Anacaona (1474?–1504), or Golden Flower, was a Taíno cacica, or female cacique (chief), religious expert, poet and composer born in Xaragua. Before the arrival of Christopher Columbus in 1492, Ayiti or Quisqueya to the Taínos (the Spaniards named it La Española, i.e., Hispaniola — now known as the Dominican Republic and Haiti) was divided into five kingdoms, i.e., Xaragua, Maguana, Higüey, Maguá and Marién. Anacaona was born into a family of caciques. She was the sister of Bohechío, the ruler of Xaragua.

She succeeded Bohechío as cacica after his death. Under Anacaona's rule, the Spanish settlers and the Taínos of Xaragua coexisted and intermarried.

In 1503, Nicolás Ovando, the governor of the island, visited Xaragua. He suspected an insurrection was brewing among the Taíno chiefs, including Anacaona, presently  in the kingdom. Ovando gave the order for the caciques to be captured and burned. Anacaona was hanged.

Early life and family
Anacaona was born in Yaguana (present day Léogâne, Haiti), the capital of Little Spain,  in 1474 (?). Her name was derived from the Taíno words , meaning 'flower', and , meaning 'gold, golden.' Anacaona's brother Bohechío was a local chieftain. He extended his rule in 1475 to include all territories west of Xaragua. Through consolidation of his influence and power, Bohechío married Anacaona to Caonabo, cacique of Maguana. Together they had one daughter, Higüemota.

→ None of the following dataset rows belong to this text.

import Summits.AnomalousDissipation.AnomalousDissipation.Theorems.RelaxingFamily.Negative.LinearEnstrophyBudget
import Literature.Analysis.FluidPDE.PassiveScalarForced

/-!
# Disproof of `RelaxingFamily` (stmt-AnomalousDissipation-15009) — findings of the cdisprove seat

Crux: `Summit.AnomalousDissipation.AnomalousDissipation.Theses.LimitingAbsorption.RelaxingFamily`
(route LimitingAbsorption, r3): ∃ steady smooth div-free mean-zero `g`, smooth mean-zero `h ≠ 0`,
`ν_j → 0`, global planar Leray–Hopf `v_j` (force `g`, locally bounded, `meanEnergy ≤ E`) with (U_h):
phase-uniform, `ν`-uniform exponential `L²` relaxation of `h` by `∂ₜ + v_j(s+·)·∇ − ν_jΔ`.

## Findings (cycle 1, 2026-08-16)

* NO STRUCTURAL KILL. The weak scalar class is robust (iterated integrals are honest by the
  `L^∞_t L²_x`, `uθ ∈ L¹` side conditions; uniqueness for bounded drift is in tree,
  `KinematicSteadySourceLaw.ae_eq_of_memLp_top`), `meanEnergy` is an honest `limsup` for mean-zero
  steady forces (FMRT (3.2), `Torus.IsGlobalLerayHopf.isBoundedUnder_timeMean_energy`), `T ≤ 0` and
  `C`-junk are harmless, Galilean drift is scale-consistent (relaxation is frame-invariant). The
  statement is of open-problem grade in BOTH polarities (Kraichnan–Batchelor predicts `¬`; no
  sub-polynomial enstrophy law for bounded-energy steadily forced planar NS is known).
* LOAD-BEARING ANALYSIS = the Seis floor, now a family of UNCONDITIONAL `¬ RelaxingFamilyUnder <class>`
  theorems under `Theorems/RelaxingFamily/Negative/` (shape: the crux verbatim + one extra hypothesis):
  - lead (p97152, `LinearEnstrophyBudget.lean`): `LinearEnstrophyBudget` (Seis Rmk 1 class),
    `BoundedEnstrophy` (T2), `QuadraticEnstrophyBudget` (time-averaged enstrophy);
  - this seat (p99274, `FiniteEnstrophy.lean`): the ENERGY CLAUSE of those classes is automatic
    (`exists_lintegral_translate_le`) ⇒ budget-only classes `LinearEnstrophyBudget₀`,
    `QuadraticEnstrophyBudget₀`; `FiniteEnstrophyDissipation` (`∫₀^∞‖∇v_j‖₂² < ∞` per level, NO
    uniformity) and its corollary `relaxingFamily_false_without_forcing` (`g = 0` is admitted by the
    signature and is dead);
  - this seat (`SingleShell.lean`, p100987): `relaxingFamily_false_without_multiShell :
    ¬ RelaxingFamilyUnder SingleShell` — the route's "natural first theorem": restart at a good time
    (no hypothesis on `v₀`), every-solution ShellPincer pincer, honest Cesàro energy, ARG-MAX PHASE
    lemma (`exists_phase_linear_budget`: a Cesàro bound `∫₀ᵀ f ≤ AT` for `T ≥ T₀` yields a phase
    `s < T₀` with `∫ₛ^{s+t} f ≤ (2A+1)t` for ALL `t > 0` — reusable for any time-averaged bound);
  - this seat (`WeakScalarTimeDilation.lean`, p102593, the tool; `SublogBudget.lean`, p104210): the QUANTITATIVE floor
    `relaxingFamily_false_without_logEnstrophy : ¬ RelaxingFamilyUnder SublogEnstrophyBudget`
    (level-dependent homogeneous slopes `M_j = o(log(1/ν_j))` excluded; `_liminf` form: excluded even
    along a subsequence) via the new TOOL `isWeakScalarTransportOn_comp_mul` (time dilation of
    `Torus.IsWeakScalarTransportOn` weak solutions — Seis' scaling note made formal), plus the
    SUBSEQUENCE PRINCIPLE `RelaxingFamilyUnder.subseq` / `relaxingFamilyUnder_frequently_imp`
    (per-level classes need only hold at infinitely many levels; corollaries for finite total enstrophy /
    bounded enstrophy at infinitely many levels in `FrequentLevels.lean`, p111194).
  Reading for provers: a witness must (i) force ≥ 2 shells, (ii) dissipate infinite total enstrophy,
  (iii) from EVERY phase have windowed mean `‖∇v_j‖_{L²} ≥ (γ/2K₁) log(1/ν_j)` for all large `j`
  (`K₁ = K₁(h, C)` Seis' slope-1 constant) — mean enstrophy `≳ γ² log²(1/ν_j)` — at bounded energy.
* TARGETS (line `Sketch`, stub `stub_hull : HullRelaxingFamily`): not attackable separately — the hull
  form is the crux with "∀ phases of one trajectory" traded for "phase 0 on a shift-invariant family"
  (`hull_imp_relaxingFamily_holds`; converse modulo restarting), so `stub_hull_false` would be `¬` crux.
  The lead declared the line dead (`Lines/Sketch-dead.md`); nothing to break below the crux.
* NEAR-MISSES (typed below, `sorry` — allowed only in this workfile): N2 collinear torque (T1: needs the
  weak VORTICITY formulation of planar Leray–Hopf solutions in `L^∞_t L²_x`, absent from the tree),
  N3 material-rate comparison (T4: needs a pointwise-in-time forced energy inequality; the tree's
  `energy_ineq_of_lintegral_eGradNormSq_rpow_lt_top` bounds only the dissipation). N1 (log floor) is
  CLOSED (`SublogBudget.lean`).

## Why it resists (one paragraph for the planner)
Every family that present mathematics can construct AND certify along `ν_j → 0` for a fixed `g` sits in
one of the excluded classes (bounded / linearly budgeted / finitely dissipated enstrophy, single shell,
laminar or condensate limits); what survives must carry windowed mean `‖∇v_j‖₂ ≳ log(1/ν_j)` from every
phase at energy `O(1)` — a rough multiscale regime with no invariant-set theory. Conversely `¬RelaxingFamily`
needs a universal sub-log enstrophy law (K–B: `Z ~ log^{2/3}`) for which only `Z ≲ ν^{-1/2}` is proved.
-/

noncomputable section

open MeasureTheory Set Filter Function TopologicalSpace Topology
open scoped ENNReal NNReal InnerProductSpace

namespace Summit.AnomalousDissipation.AnomalousDissipation.Cruxes.RelaxingFamily.Disproof

set_option linter.dupNamespace false

open Literature.Analysis.FunctionSpaces Literature.Analysis.FunctionSpaces.Torus
open Literature.Analysis.FluidPDE Literature.Analysis.FluidPDE.Torus
open Summit.AnomalousDissipation.AnomalousDissipation.Theses.LimitingAbsorption
open Summit.AnomalousDissipation.AnomalousDissipation.Theorems.RelaxingFamily.Negative

/-- The unit flat 2-torus (local notation). -/
local notation "𝕋²" => UnitAddTorus (Fin 2)
/-- Planar vectors (local notation). -/
local notation "E²" => EuclideanSpace ℝ (Fin 2)

/-! ## (a) Load-bearing analysis — landed (see the docblock); re-exported reading -/

/-- Reading of the landed floor for provers: any witness leaves the Seis class from every phase.
(Contrapositive packaging of `relaxingFamily_false_without_superlinearEnstrophy`, p97152.) -/
theorem witness_exceeds_every_linear_budget
    (hW : RelaxingFamily) :
    ¬ ∃ (g : 𝕋² → E²) (h : 𝕋² → ℝ), IsSmooth g ∧ IsDivFree g ∧ HasZeroMean g ∧
      IsSmooth h ∧ HasZeroMean h ∧ h ≠ 0 ∧
      ∃ (ν : ℕ → ℝ) (v₀ : ℕ → 𝕋² → E²) (v : ℕ → ℝ → 𝕋² → E²),
        (∀ j, 0 < ν j) ∧ Tendsto ν atTop (𝓝 0) ∧
        (∀ j, IsGlobalLerayHopf (ν j) (fun _ => g) (v₀ j) (v j)) ∧
        (∀ j (T : ℝ), 0 < T → MemLp (stLift (v j)) ⊤ (volume.restrict (Ioo (0 : ℝ) T ×ˢ univ))) ∧
        (∃ E : ℝ, ∀ j, meanEnergy (v j) ≤ E) ∧
        LinearEnstrophyBudget g h ν v ∧
        ∃ C γ : ℝ, 0 ≤ C ∧ 0 < γ ∧ RelaxesUniformly ν v h C γ := by
  intro hB
  have _ := hW
  exact relaxingFamily_false_without_superlinearEnstrophy hB

/-! ## (e) Near-misses (typed targets for the next seat; `sorry` only here) -/

/-! N1 (quantitative log floor) — CLOSED: `SublogEnstrophyBudget`,
`relaxingFamily_false_without_logEnstrophy(_liminf)` and the dilation tool
`isWeakScalarTransportOn_comp_mul` live in `Theorems/RelaxingFamily/Negative/SublogBudget.lean`. -/

/-- The planar scalar curl `∂₀w₁ − ∂₁w₀` (no tree-level `Torus.planarCurl` yet). -/
def planarCurl (w : 𝕋² → E²) (x : 𝕋²) : ℝ :=
  Torus.gradient (fun y => w y 1) x 0 - Torus.gradient (fun y => w y 0) x 1

/-- N2 class — the released profile is collinear with the torque: `h = c · curl g`. -/
def CollinearTorque (g : 𝕋² → E²) (h : 𝕋² → ℝ) (_ν : ℕ → ℝ) (_v : ℕ → ℝ → 𝕋² → E²) : Prop :=
  ∃ c : ℝ, ∀ x, h x = c * planarCurl g x

/-- **N2 (T1 of ideator 1, `RelaxingFamily_false_without_transversality`).** At Pr = 1 the vorticity
`ω_j = curl v_j` solves the crux's own scalar equation with source `curl g`; Duhamel + `L²`-contractivity
turn (U_{c·curl g}) into a `j`-uniform late-time enstrophy bound, i.e. `BoundedEnstrophy`, dead by p97152.
OBSTRUCTION: needs the weak VORTICITY formulation for planar Leray–Hopf solutions as
`Torus.IsWeakScalarTransportForced (ν_j) (v_j) (fun _ => curl g) ω₀ ω_j` in `L^∞_t L²_x` (2-D enstrophy
class from `L²` data after a restart at an `H¹` time, `exists_isGlobalLerayHopf_translate` gives
`‖∇v(s)‖₂ < ∞`) — the tree has the vorticity equation only for classical solutions. Size M–L. -/
theorem collinearTorque_noGo : ¬ RelaxingFamilyUnder CollinearTorque := by
  sorry

/-- **N3 (T4, tool) material-rate comparison**: a sourced weak scalar and the unsourced release from the
same slice drift apart at most linearly in `L²`. Provable now from the forced toolkit (difference solves
the sourced problem from zero datum; energy inequality for bounded drift + Minkowski); not needed by any
landed lemma yet, recorded for N2 / the census lemma. -/
theorem materialRateComparison
    (κ : ℝ) (u : ℝ → 𝕋² → E²) (f ω₀ : 𝕋² → ℝ) (ω ϑ : ℝ → 𝕋² → ℝ) (T : ℝ)
    (hκ : 0 < κ) (hf : MemLp f 2 volume) (hω₀ : MemLp ω₀ 2 volume)
    (hu : ∀ T' : ℝ, 0 < T' → MemLp (stLift u) ⊤ (volume.restrict (Ioo (0 : ℝ) T' ×ˢ univ)))
    (hω : IsWeakScalarTransportForced κ u (fun _ => f) ω₀ ω)
    (hϑ : IsWeakScalarTransportOn T κ u ω₀ ϑ) :
    ∀ᵐ t ∂(volume.restrict (Ioo (0 : ℝ) T)),
      scalarL2Sq (fun x => ω t x - ϑ t x) ≤ t ^ 2 * scalarL2Sq f := by
  sorry

end Summit.AnomalousDissipation.AnomalousDissipation.Cruxes.RelaxingFamily.Disproof

end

On December 4, 1492, Christopher Columbus arrived in the kingdom of Marién at present-day Mole St Nicholas, Haiti. He was in search of a direct route to the Indies (India). Upon arrival, he was greeted by the Tainos, who were much smaller in stature compared to the Spaniards. Columbus was gifted with gold, corn, and other items. In 1493, the Spanish Crown established a colony whose sole purpose was to excavate for gold and other precious metals. With the establishment of the new colony Santo Domingo , the Taíno were kidnapped and enslaved to satisfy the needs of the Crown (many Taíno women were raped and those Taínos who resisted the Spaniards were murdered).

In 1493, Caonabo was arrested for ordering the destruction of La Navidad (a Spanish colony in the northwestern part of the island) and its people. He was shipped to Spain and died in a shipwreck during the journey. When Caonabo was captured, Anacaona returned to Xaragua and served as an advisor to Bohechío.

In 1498, Bohechío was confronted by Bartholomew Columbus, brother of Christopher Columbus and founder of the city of Santo Domingo, who arrived in Xaragua with his troops to subdue Bohechío and conquer his territory. The purpose of the Spaniards in so doing was to acquire gold. With his power weakened, Bohechío, advised by Anacaona, decided to recognize the sovereignty of the Catholic Monarchs. Instead of fighting, he committed himself to paying the tribute levied by the Spaniards with products such as cotton, bread, corn and fish.

After Bohechío's death in 1500, Anacaona ruled as cacica until her execution in 1503.

Arrest and death

 
In the fall of 1503, Governor Nicolás Ovando and his party of 300 traveled on foot to Xaragua. They were received in a lavish ceremony by Anacaona, her nobles, and several Taíno chiefs.

While the Taíno presented the reception as a gesture of welcome, the Spanish saw it as being an elaborate distraction. Ovando's party was under the impression that Anacaona and the Taíno chiefs present at the reception were planning an insurrection. Ovando lured the chiefs into a caney (large hut) for a Spanish tournament and gave the signal for the Spaniards to seize and bind the caciques. They were burned in the caney while other Taínos of lower rank were slaughtered outside. Anacaona was hanged.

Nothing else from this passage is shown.